» PROBLEM REQUIREMENTS
Only one thing is required: the number of lines in the entries below that contain "over".

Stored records
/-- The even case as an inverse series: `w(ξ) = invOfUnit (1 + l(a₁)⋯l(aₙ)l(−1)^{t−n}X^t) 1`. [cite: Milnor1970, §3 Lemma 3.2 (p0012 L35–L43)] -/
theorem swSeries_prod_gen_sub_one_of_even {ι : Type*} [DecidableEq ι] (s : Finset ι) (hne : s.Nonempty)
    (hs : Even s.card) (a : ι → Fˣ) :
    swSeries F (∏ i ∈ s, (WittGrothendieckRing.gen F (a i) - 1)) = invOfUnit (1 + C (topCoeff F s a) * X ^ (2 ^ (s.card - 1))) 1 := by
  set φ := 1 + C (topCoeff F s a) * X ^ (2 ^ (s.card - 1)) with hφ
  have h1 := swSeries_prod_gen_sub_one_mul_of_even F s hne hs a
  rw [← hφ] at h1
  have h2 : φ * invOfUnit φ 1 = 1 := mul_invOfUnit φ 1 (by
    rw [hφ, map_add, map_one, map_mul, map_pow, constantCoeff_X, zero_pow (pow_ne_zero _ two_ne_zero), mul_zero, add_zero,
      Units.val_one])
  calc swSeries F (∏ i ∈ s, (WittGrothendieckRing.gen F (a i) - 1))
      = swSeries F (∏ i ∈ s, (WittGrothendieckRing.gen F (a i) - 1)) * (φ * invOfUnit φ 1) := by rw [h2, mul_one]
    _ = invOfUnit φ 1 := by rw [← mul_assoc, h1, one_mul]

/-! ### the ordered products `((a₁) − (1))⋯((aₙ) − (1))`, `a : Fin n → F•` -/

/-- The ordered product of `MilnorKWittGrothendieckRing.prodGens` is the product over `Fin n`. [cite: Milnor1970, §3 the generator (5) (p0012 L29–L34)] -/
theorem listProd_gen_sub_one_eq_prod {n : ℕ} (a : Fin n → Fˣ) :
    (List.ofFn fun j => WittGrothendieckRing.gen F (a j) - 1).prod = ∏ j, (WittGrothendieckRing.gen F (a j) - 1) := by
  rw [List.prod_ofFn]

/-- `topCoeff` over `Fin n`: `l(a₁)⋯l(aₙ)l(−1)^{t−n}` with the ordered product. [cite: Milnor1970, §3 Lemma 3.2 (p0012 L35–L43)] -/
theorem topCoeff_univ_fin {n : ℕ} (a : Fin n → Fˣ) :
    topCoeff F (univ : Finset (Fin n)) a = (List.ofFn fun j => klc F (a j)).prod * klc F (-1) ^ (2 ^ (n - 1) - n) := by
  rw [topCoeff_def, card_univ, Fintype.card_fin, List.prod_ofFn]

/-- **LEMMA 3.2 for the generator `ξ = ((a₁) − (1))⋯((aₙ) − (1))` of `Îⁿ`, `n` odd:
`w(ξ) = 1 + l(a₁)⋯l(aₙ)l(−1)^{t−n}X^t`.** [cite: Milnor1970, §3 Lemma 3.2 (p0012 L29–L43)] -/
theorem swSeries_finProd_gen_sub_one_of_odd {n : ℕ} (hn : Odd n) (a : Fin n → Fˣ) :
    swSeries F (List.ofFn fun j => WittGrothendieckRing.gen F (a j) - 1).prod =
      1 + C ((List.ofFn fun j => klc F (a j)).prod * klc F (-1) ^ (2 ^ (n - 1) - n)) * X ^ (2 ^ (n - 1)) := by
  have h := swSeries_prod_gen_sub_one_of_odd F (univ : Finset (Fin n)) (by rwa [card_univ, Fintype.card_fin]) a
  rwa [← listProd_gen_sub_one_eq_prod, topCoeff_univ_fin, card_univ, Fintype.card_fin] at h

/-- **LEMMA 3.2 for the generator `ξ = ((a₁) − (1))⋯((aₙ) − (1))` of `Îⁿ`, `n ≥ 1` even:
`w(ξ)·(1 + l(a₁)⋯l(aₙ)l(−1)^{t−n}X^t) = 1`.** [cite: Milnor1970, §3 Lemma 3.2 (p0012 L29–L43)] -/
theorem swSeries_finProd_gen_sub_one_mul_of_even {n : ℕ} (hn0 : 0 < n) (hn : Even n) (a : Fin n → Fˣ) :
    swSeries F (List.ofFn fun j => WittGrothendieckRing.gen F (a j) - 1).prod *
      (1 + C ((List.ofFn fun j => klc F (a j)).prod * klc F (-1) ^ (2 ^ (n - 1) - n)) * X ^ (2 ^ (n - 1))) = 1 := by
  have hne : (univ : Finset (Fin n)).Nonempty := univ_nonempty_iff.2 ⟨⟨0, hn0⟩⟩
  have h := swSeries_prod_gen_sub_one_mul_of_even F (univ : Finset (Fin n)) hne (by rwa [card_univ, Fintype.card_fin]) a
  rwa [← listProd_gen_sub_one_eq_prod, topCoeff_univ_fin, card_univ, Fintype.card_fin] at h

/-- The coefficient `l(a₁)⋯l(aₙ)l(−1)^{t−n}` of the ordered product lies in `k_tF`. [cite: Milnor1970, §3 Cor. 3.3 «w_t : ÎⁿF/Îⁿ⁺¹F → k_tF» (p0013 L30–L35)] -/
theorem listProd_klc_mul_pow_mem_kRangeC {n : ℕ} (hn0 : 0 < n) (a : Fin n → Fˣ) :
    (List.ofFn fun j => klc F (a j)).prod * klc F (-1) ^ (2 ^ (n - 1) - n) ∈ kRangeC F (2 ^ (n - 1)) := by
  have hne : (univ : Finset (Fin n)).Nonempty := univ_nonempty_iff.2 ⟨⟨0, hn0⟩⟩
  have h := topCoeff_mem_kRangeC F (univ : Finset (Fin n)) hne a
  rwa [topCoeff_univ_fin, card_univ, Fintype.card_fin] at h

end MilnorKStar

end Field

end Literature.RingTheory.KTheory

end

» ANSWER TO THIS TASK
2